Academic Editor: Daniel Lenihan

Copyright © 2015 Jeffrey Sulpher et al. This is an open access article distributed under the Creative Commons Attribution License, which permits unrestricted use, distribution, and reproduction in any medium, provided the original work is properly cited.


Cardiotoxicity is the second leading cause of long-term morbidity and mortality among cancer survivors. The purpose of this retrospective observational study is to report on the clinical and cardiac outcomes in patients with early stage and advanced cancer who were referred to our multidisciplinary cardiac oncology clinic (COC). A total of 428 patients were referred to the COC between October 2008 and January 2013. The median age of patients at time of cancer diagnosis was 60. Almost half of patients who received cancer therapy received first-line chemotherapy alone (169, 41.7%), of which 84 (49.7%) were exposed to anthracyclines.
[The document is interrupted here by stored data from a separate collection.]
import Summits.Ventures.PackingBounds.Energy.TenPointCkSixGramDataY
import Summits.Ventures.PackingBounds.Energy.TenPointCkSixXData
import Summits.Ventures.PackingBounds.Energy.TenPointCkSixXDataP
import Summits.Ventures.PackingBounds.Energy.GramCongrCheckCols
import HarnessLib

/-!
# The congruence `X = P (S·Y) Pᵀ` of `e3pt-sharp-n4N10ck6d8-rat.json`: chunk file `CongrFacts1x3` (kernel evaluation on integer data)

Framing: lottery ticket; floor = certified bounds/negative ranges. Venture `PackingBounds`, cell
`pub-packcert`, energy family E3PT (pub-packcert-energy gen 15; n = 4, d = 8 kernel route = KERNEL-D6 double data route, size-split, list-route SOS bridge).

`decide +kernel` checks `xW6_{ab} = Σ_i Σ_j bW6_{ai} yW6_{ij} bW6_{bj}` (`GramData.checkCongr` for row ranges, `GramData.checkCongrCols` for column
ranges of a dense row; zero entries of `bW6` skipped); collected in `TenPointCkSixCongrFacts`.
-/

namespace Summit.Ventures.PackingBounds.Energy.PentagonsSixD8

open Summit.Ventures.PackingBounds.Energy.GramData

set_option maxRecDepth 100000 in
set_option maxHeartbeats 0 in
/-- Row 10, columns 0–10 of `X = P (S·Y) Pᵀ` (kernel evaluation). -/
theorem congrW6_10c_0_11 : checkCongrCols 10 0 11 bW6 yW6 xW6 = true := by decide +kernel

end Summit.Ventures.PackingBounds.Energy.PentagonsSixD8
The most common reasons for referral to the cardiac oncology clinic were decreased LVEF (34.6%), prechemotherapy assessment (11.9%), and arrhythmia (8.4%). A total of 175 (40.9%) patients referred to the COC were treated with cardiac medications. The majority (331, 77.3%) of patients were alive as of January 2013, and 93 (21.7%) patients were deceased. Through regular review of cardiac oncology clinic referral patterns, management plans, and patient outcomes, we aim to continuously improve delivery of cardiac care to our patient population and optimize cardiac health.